On retrouve un peu la veine d’Ungerer, en plus douce, dans cet album étonnant et suave. Tout d’abord parce que le héros est un adulte, et même un adulte d’âge plus que mûr : tout repose sur le fait qu’il n’a plus un seul cheveu. Il a en plus une moustache un peu ridicule, de l’embonpoint, des bretelles, un intérieur très kitch et désuet… Et des chapeaux très démodés pour masquer sa calvitie.
Un jour, lors d’une promenade, un petit oiseau s’installe sur son crâne. Impossible de le déloger. Les tentatives pour le chasser de la maison une fois rentré, « avec sa voix dure comme un lundi », s’avèrent vaines ou cruelles, et le cœur glacé de Bernard finit par fondre.
Ils ne se quitteront plus… jusqu’au jour où l’oiseau, qui, comme le dit Bernard « n’est pas son oiseau, mais un oiseau,[…] ne lui appartenait pas. L’amitié ce n’est pas ça », décidera de partir. Entretemps, Bernard aura dû sortir sans chapeau et marcher en se tenant droit, images de sa nouvelle assurance et de son ouverture au monde.
Les couleurs pastel, le dessin à la fois fin et caricatural, la ville aux boutiques bonbonnières, et les personnages grotesques évoquent également les albums Ungerer de la période de Crictor. Un animal  ramène un humain à la vraie vie en lui faisant accepter l’absurde d’une situation fantaisiste.
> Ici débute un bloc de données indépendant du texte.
/-! ### The members of the family `logPoints i hi` -/

section Members

variable {i} (hi : 0 < i)

/-- The smooth member `δ` has image `δ · (1 ⋊ Ẑ) · δ⁻¹ = δ I_v δ⁻¹`. [cite: MochizukiAbsTopII2013, Prop 1.3 (x) p.12] -/
theorem logPoints_smooth_image_eq (δ : Ext i) :
    (logPoints i hi (LogPt.smooth δ)).image = MulAut.conj δ • (SemidirectProduct.inr : ZH →* Ext i).range := by
  rw [logPoints_smooth_image, range_slopeSection_zero]

/-- The smooth member is verticial (its image IS a conjugate of `I_v`). [cite: MochizukiAbsTopII2013, Prop 1.3 (x) p.12] -/
theorem not_isNonVerticial_logPoints_smooth (δ : Ext i) :
    ¬ (logPoints i hi (LogPt.smooth δ)).IsNonVerticial := fun h =>
  h ⟨()⟩ δ (by
    rw [Iv_dpsc_eq_range_inr_holds]
    exact (logPoints_smooth_image_eq hi δ).le)

/-- **The smooth member's image is a `Π_𝔾`-conjugate of `I_v`** (`δ I_v δ⁻¹ = (δ.left,1) I_v (δ.left,1)⁻¹`).
[cite: MochizukiAbsTopII2013, Prop 1.3 (x) p.12] -/
theorem exists_image_eq_conj_Iv_logPoints_smooth (δ : Ext i) (v : (dpsc i hi).Vert) :
    ∃ γ : (dpsc i hi).PiH, γ ∈ (dpsc i hi).PiG ∧
      (logPoints i hi (LogPt.smooth δ)).image = MulAut.conj γ • (dpsc i hi).Iv v := by
  refine ⟨SemidirectProduct.inl δ.left, ⟨δ.left, rfl⟩, ?_⟩
  rw [Iv_dpsc_eq_range_inr_holds]
  exact (logPoints_smooth_image_eq hi δ).trans (conj_smul_eq_conj_inl_left_smul i le_rfl δ)

/-- **The node member `(δ, m)`, `0 < m < i`, is NON-VERTICIAL.** [cite: MochizukiAbsTopII2013, Prop 1.3 (x) p.12] -/
theorem isNonVerticial_logPoints_node (δ : Ext i) (m : ℕ) (hm : 0 < m) (hmi : m < i) :
    (logPoints i hi (LogPt.node δ m hm hmi)).IsNonVerticial := by
  intro v g
  rw [logPoints_node_image, Iv_dpsc_eq_range_inr_holds]
  exact not_conj_smul_range_slopeSection_le i hi hm hmi δ g

/-- The node member's image is no `Π_𝔾`-conjugate of `I_v` (it is not even contained in one).
[cite: MochizukiAbsTopII2013, Prop 1.3 (x) p.12] -/
theorem not_exists_image_eq_conj_Iv_logPoints_node (δ : Ext i) (m : ℕ) (hm : 0 < m) (hmi : m < i)
    (v : (dpsc i hi).Vert) :
    ¬ ∃ γ : (dpsc i hi).PiH, γ ∈ (dpsc i hi).PiG ∧
      (logPoints i hi (LogPt.node δ m hm hmi)).image = MulAut.conj γ • (dpsc i hi).Iv v := by
  rintro ⟨γ, -, hγ⟩
  exact isNonVerticial_logPoints_node hi δ m hm hmi v γ hγ.le

/-- **The node member lies in a `Π_𝔾`-conjugate of `I_e`**: `δ T_m δ⁻¹ ≤ (δ.left,1) I_e (δ.left,1)⁻¹`.
[cite: MochizukiAbsTopII2013, Prop 1.3 (x) p.12] -/
theorem exists_image_le_conj_IvNode_logPoints_node (δ : Ext i) (m : ℕ) (hm : 0 < m) (hmi : m < i)
    (e : (dpsc i hi).Node) :
    ∃ γ : (dpsc i hi).PiH, γ ∈ (dpsc i hi).PiG ∧
      (logPoints i hi (LogPt.node δ m hm hmi)).image ≤ MulAut.conj γ • (dpsc i hi).IvNode e := by
  refine ⟨SemidirectProduct.inl δ.left, ⟨δ.left, rfl⟩, ?_⟩
  rw [logPoints_node_image, dpsc_IvNode]
  exact conj_smul_range_slopeSection_le i m δ

/-- The node member is edge-like (it lies in a conjugate of `I_e`). [cite: MochizukiAbsTopII2013, Prop 1.3 (x) p.12] -/
theorem not_isNonEdgeLike_logPoints_node (δ : Ext i) (m : ℕ) (hm : 0 < m) (hmi : m < i) :
    ¬ (logPoints i hi (LogPt.node δ m hm hmi)).IsNonEdgeLike := fun h => by
  obtain ⟨γ, -, hγ⟩ := exists_image_le_conj_IvNode_logPoints_node hi δ m hm hmi ⟨()⟩
  exact h (Sum.inl ⟨()⟩) γ hγ

/-- **The cusp member lies in a `Π_𝔾`-conjugate of `D_c`**: `δ U_n δ⁻¹ ≤ (δ.left,1) D_c (δ.left,1)⁻¹`.
[cite: MochizukiAbsTopII2013, Prop 1.3 (x) p.12] -/
theorem exists_image_le_conj_DvCusp_logPoints_cusp (δ : Ext i) (n : ℕ) (hn : 0 < n) (c : (dpsc i hi).Cusp) :
    ∃ γ : (dpsc i hi).PiH, γ ∈ (dpsc i hi).PiG ∧
      (logPoints i hi (LogPt.cusp δ n hn)).image ≤ MulAut.conj γ • (dpsc i hi).DvCusp c := by
  refine ⟨SemidirectProduct.inl δ.left, ⟨δ.left, rfl⟩, ?_⟩
  rw [logPoints_cusp_image, dpsc_DvCusp, normalizer_map_inl_cuspGp_eq]
  exact conj_smul_range_cuspSlopeSection_le i n δ

/-! ### Prop 1.3 (x) member by member -/

/-- **Prop 1.3 (x) at a SMOOTH point** of the component: clause 1 is idle (the section IS verticial); "`τ_I(I) =
I_{v_τ}` [`Π_𝔾`-conjugate] ⇔ image a smooth point of `v_τ`" holds with both sides TRUE; the node clause with both
sides FALSE. [cite: MochizukiAbsTopII2013, Prop 1.3 (x) p.12] -/
theorem prop13x_logPoints_smooth (δ : Ext i) : (logPoints i hi (LogPt.smooth δ)).Prop13x := by
  refine ⟨fun hnv _ => absurd hnv (not_isNonVerticial_logPoints_smooth hi δ),
    fun _ => ⟨fun v => ?_, fun e => ?_⟩⟩
  · obtain ⟨⟨⟩⟩ := v
    exact ⟨fun _ => rfl, fun _ => exists_image_eq_conj_Iv_logPoints_smooth hi δ ⟨()⟩⟩
  · constructor
    · rintro ⟨hnv, -⟩
      exact absurd hnv (not_isNonVerticial_logPoints_smooth hi δ)
    · intro h
      rw [logPoints_smooth_kind] at h
      exact absurd h (by simp)

/-- **Prop 1.3 (x) at a log point of THE NODE** (`0 < m < i`): clause 1 idle (the section IS edge-like); "`τ_I(I) =
I_{v_τ}`" FALSE on both sides (non-verticial; labelled node); the NODE clause "`τ_I` non-verticial and
`τ_I(I) ⊆ I_{e_τ}` ⇔ the image is the node `e_τ`" holds with both sides TRUE — it FIRES.
[cite: MochizukiAbsTopII2013, Prop 1.3 (x) p.12] -/
theorem prop13x_logPoints_node (δ : Ext i) (m : ℕ) (hm : 0 < m) (hmi : m < i) :
    (logPoints i hi (LogPt.node δ m hm hmi)).Prop13x := by
  refine ⟨fun _ hne => absurd hne (not_isNonEdgeLike_logPoints_node hi δ m hm hmi),
    fun _ => ⟨fun v => ?_, fun e => ?_⟩⟩
  · constructor
    · intro h
      exact absurd h (not_exists_image_eq_conj_Iv_logPoints_node hi δ m hm hmi v)
    · intro h
      rw [logPoints_node_kind] at h
      exact absurd h (by simp)
  · obtain ⟨⟨⟩⟩ := e
    exact ⟨fun _ => rfl, fun _ => ⟨isNonVerticial_logPoints_node hi δ m hm hmi,
      exists_image_le_conj_IvNode_logPoints_node hi δ m hm hmi ⟨()⟩⟩⟩

/-- **Prop 1.3 (x) at a log point of THE CUSP** (`n ≥ 1`): clause 2 idle (the image point IS a cusp); clause 1's
conclusion "the image is the unique cusp `e_τ` with `τ_I(I) ⊆ D_{e_τ}` [`Π_𝔾`-conjugate]" holds (one cusp;
`U_n ≤ D_c`). [cite: MochizukiAbsTopII2013, Prop 1.3 (x) p.12] -/
theorem prop13x_logPoints_cusp (δ : Ext i) (n : ℕ) (hn : 0 < n) : (logPoints i hi (LogPt.cusp δ n hn)).Prop13x := by
  refine ⟨fun _ _ => ⟨⟨()⟩, rfl, fun e' => ?_⟩, fun h => absurd (logPoints_cusp_kind hi δ n hn) (h ⟨()⟩)⟩
  obtain ⟨⟨⟩⟩ := e'
  exact ⟨fun _ => rfl, fun _ => exists_image_le_conj_DvCusp_logPoints_cusp hi δ n hn ⟨()⟩⟩

/-! ### The closers -/

/-- **[AbsTopII] Prop 1.3 (x) — statement of record `DPSCIndexData.Prop_1_3_x''` — HOLDS at the nodal Dehn-twist
datum `dpsc i hi` for the family `logPoints i hi` of its log points, with NO hypothesis.**
[cite: MochizukiAbsTopII2013, Prop 1.3 (x) p.12] -/
theorem prop_1_3_x''_dpsc_holds : (dpsc i hi).Prop_1_3_x'' (logPoints i hi) := by
  intro l
  cases l with
  | smooth δ => exact prop13x_logPoints_smooth hi δ
  | node δ m hm hmi => exact prop13x_logPoints_node hi δ m hm hmi
  | cusp δ n hn => exact prop13x_logPoints_cusp hi δ n hn

/-- **The NODE clause of Prop 1.3 (x) FIRES at the nodal datum** (`i ≥ 2`): the member `(δ, 1)` is labelled by
the node, is non-verticial, and its section lies in a `Π_𝔾`-conjugate of `I_e` — both sides of "`τ_I` non-verticial
and `τ_I(I) ⊆ I_{e_τ}` ⇔ the image of `τ_S` is the node `e_τ`" are TRUE. [cite: MochizukiAbsTopII2013, Prop 1.3 (x) p.12] -/
theorem node_clause_fires (h1i : 1 < i) (δ : Ext i) (e : (dpsc i hi).Node) :
    (logPoints i hi (LogPt.node δ 1 Nat.one_pos h1i)).kind = DPSCIndexData.PointKind.node e ∧
      (logPoints i hi (LogPt.node δ 1 Nat.one_pos h1i)).IsNonVerticial ∧
      ∃ γ : (dpsc i hi).PiH, γ ∈ (dpsc i hi).PiG ∧
        (logPoints i hi (LogPt.node δ 1 Nat.one_pos h1i)).image ≤ MulAut.conj γ • (dpsc i hi).IvNode e := by
  obtain ⟨⟨⟩⟩ := e
  exact ⟨rfl, isNonVerticial_logPoints_node hi δ 1 Nat.one_pos h1i,
    exists_image_le_conj_IvNode_logPoints_node hi δ 1 Nat.one_pos h1i ⟨()⟩⟩

end Members
/-- item stmt-SmoothPoincare4-4788 · support · rank 9 · open · by planner
sources: Sha1986, AndrewsCurtis1965, Gompf1991Killing
[support] the RUNG THEOREM of this route (= bridge ∧ T; glue `CvxThreeConvexBoundsTwoHandlebody →
PresentationSpheresStandard → CvxThreeConvexStandard` proved in Sketch.lean): a smooth 4-manifold M
≃ₕ S⁴ with a 3-convex embedding into ℝ⁵ is diffeomorphic to S⁴. Publishable milestone independent of
X₁; refuter-facing form of T in convexity currency. [difficulty: open-problem] -/
@[route_item "route-SmoothPoincare4-ConvexityLadder"]
def CvxThreeConvexStandard : Prop :=
  ∀ (M : Type) [TopologicalSpace M] [T2Space M] [SecondCountableTopology M] [ChartedSpace (EuclideanSpace ℝ (Fin 4)) M] [IsManifold (𝓡 4) ∞ M], M ≃ₕ Metric.sphere (0 : EuclideanSpace ℝ (Fin 5)) 1 → ∀ (F : EuclideanSpace ℝ (Fin 5) → ℝ) (e : M → EuclideanSpace ℝ (Fin 5)), ContDiff ℝ ∞ F → IsCompact {x | F x ≤ 0} → (∀ x, F x = 0 → fderiv ℝ F x ≠ 0) → Manifold.IsSmoothEmbedding (𝓡 4) 𝓘(ℝ, EuclideanSpace ℝ (Fin 5)) ∞ e → Set.range e = {x | F x = 0} → (∀ x, F x = 0 → ∀ v : Fin 3 → EuclideanSpace ℝ (Fin 5), Orthonormal ℝ v → (∀ i, fderiv ℝ F x (v i) = 0) → 0 < ∑ i, iteratedFDeriv ℝ 2 F x ![v i, v i]) → Nonempty (M ≃ₘ⟮𝓡 4, 𝓡 4⟯ Metric.sphere (0 : EuclideanSpace ℝ (Fin 5)) 1)

/-- item stmt-SmoothPoincare4-4789 · support · rank 9 · open · by planner
sources: Sha1986, HuiskenSinestrari2008, BuzanoHaslhoferHershkovits2021
[support] rung (a): a 2-convexly embedded M ≃ₕ S⁴ in ℝ⁵ (orthonormal PAIRS in the convexity clause)
is diffeomorphic to S⁴ — height-function Morse theory makes Ω a 5-dimensional 1-handlebody ♮ₖ(S¹×B⁴)
with simply connected boundary, so k = 0, Ω ≅ B⁵, M ≅ ∂B⁵; alternatively Huisken–Sinestrari's
classification of closed 2-convex hypersurfaces (n = 4: S⁴ or #(S³×S¹)). Known; long to formalise.
[difficulty: L] -/
@[route_item "route-SmoothPoincare4-ConvexityLadder"]
def CvxTwoConvexStandard : Prop :=
  ∀ (M : Type) [TopologicalSpace M] [T2Space M] [SecondCountableTopology M] [ChartedSpace (EuclideanSpace ℝ (Fin 4)) M] [IsManifold (𝓡 4) ∞ M], M ≃ₕ Metric.sphere (0 : EuclideanSpace ℝ (Fin 5)) 1 → ∀ (F : EuclideanSpace ℝ (Fin 5) → ℝ) (e : M → EuclideanSpace ℝ (Fin 5)), ContDiff ℝ ∞ F → IsCompact {x | F x ≤ 0} → (∀ x, F x = 0 → fderiv ℝ F x ≠ 0) → Manifold.IsSmoothEmbedding (𝓡 4) 𝓘(ℝ, EuclideanSpace ℝ (Fin 5)) ∞ e → Set.range e = {x | F x = 0} → (∀ x, F x = 0 → ∀ v : Fin 2 → EuclideanSpace ℝ (Fin 5), Orthonormal ℝ v → (∀ i, fderiv ℝ F x (v i) = 0) → 0 < ∑ i, iteratedFDeriv ℝ 2 F x ![v i, v i]) → Nonempty (M ≃ₘ⟮𝓡 4, 𝓡 4⟯ Metric.sphere (0 : EuclideanSpace ℝ (Fin 5)) 1)

/-- item stmt-SmoothPoincare4-4790 · support · rank 9 · open · by planner
sources: Gabai1987, LaudenbachPoenaru1972, Cerf1968, Reeb1952, ChernLashof1957, Sharpe1988
[support] Morse-number rung under the card's crux III and the merged card
saddle-gap-total-absolute-curvature: a compact smooth M ≃ₕ S⁴ with a Morse function having finitely
many, at most 4, critical points is diffeomorphic to S⁴ (indices (0,2,3,4) or dual: the 2-handle's
framed knot has surgery S¹×S², so it is the 0-framed unknot by Property R, then Laudenbach–Poenaru;
2 critical points: Reeb + Cerf Γ₄ = 0). With Chern–Lashof (τ = mean number of height-function
critical points) it yields τ ≥ 6, ∫|K| ≥ 3·vol(S⁴), for every immersion of an exotic 4-sphere —
recorded under Not decomposed yet. [difficulty: L] -/
@[route_item "route-SmoothPoincare4-ConvexityLadder"]
def CvxMorseFourStandard : Prop :=
  ∀ (M : Type) [TopologicalSpace M] [T2Space M] [SecondCountableTopology M] [ChartedSpace (EuclideanSpace ℝ (Fin 4)) M] [IsManifold (𝓡 4) ∞ M] [CompactSpace M], M ≃ₕ Metric.sphere (0 : EuclideanSpace ℝ (Fin 5)) 1 → ∀ f : M → ℝ, Literature.Topology.FourManifolds.IsMorse (𝓡 4) f → (Literature.Topology.FourManifolds.criticalSet (𝓡 4) f).Finite → (Literature.Topology.FourManifolds.criticalSet (𝓡 4) f).ncard ≤ 4 → Nonempty (M ≃ₘ⟮𝓡 4, 𝓡 4⟯ Metric.sphere (0 : EuclideanSpace ℝ (Fin 5)) 1)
Dans le même mouvement il lui fait abandonner sa vie d’autrefois, plus absurde encore.

Pas pour les éléphants

Pas pour les éléphants
Davide Cali, Giulia Pastorino
Sarbacane, 2023

Fable moderne

Par Anne-Marie Mercier

Un éléphant arrive en ville… Il veut faire ce que tout le monde fait en ville : prendre un café, acheter un journal, ou une banane, circuler à vélo, s’asseoir sur un banc… Tout lui est refusé : « Ce n’est pas pour les éléphants ». Ne pouvant rien faire, il ne fait rien. On le traite alors de paresseux. Il ne possède rien. On le traite pourtant de voleur, de menteur. Jusqu’au jour où il accomplit un acte héroïque : il est alors célébré. Ça ne vous rappelle rien ? Comme d’autres récits montrant un personnage différent et rejeté qui ne peut se faire accepter qu’en accomplissant un exploit (Flix d’Ungerer, par exemple, et même Elmer, l’histoire d’un autre éléphant) cette histoire a un goût amer : l’environnement est le monde réel, les personnages hostiles sont des humains. Elle renvoie ainsi à de nombreux faits divers relatant la même histoire, de déclassés ou sans papiers tout à coup fêtés.
Mais la gravité du propos est tempéré par l’absurdité de la situation : un éléphant ça ne fait pas de vélo, n’est-ce pas ? et l’humour des images en grands à-plats, qui montrent un éléphant gigantesque mais plus humain que les petits citadins ronchons qui le rejettent.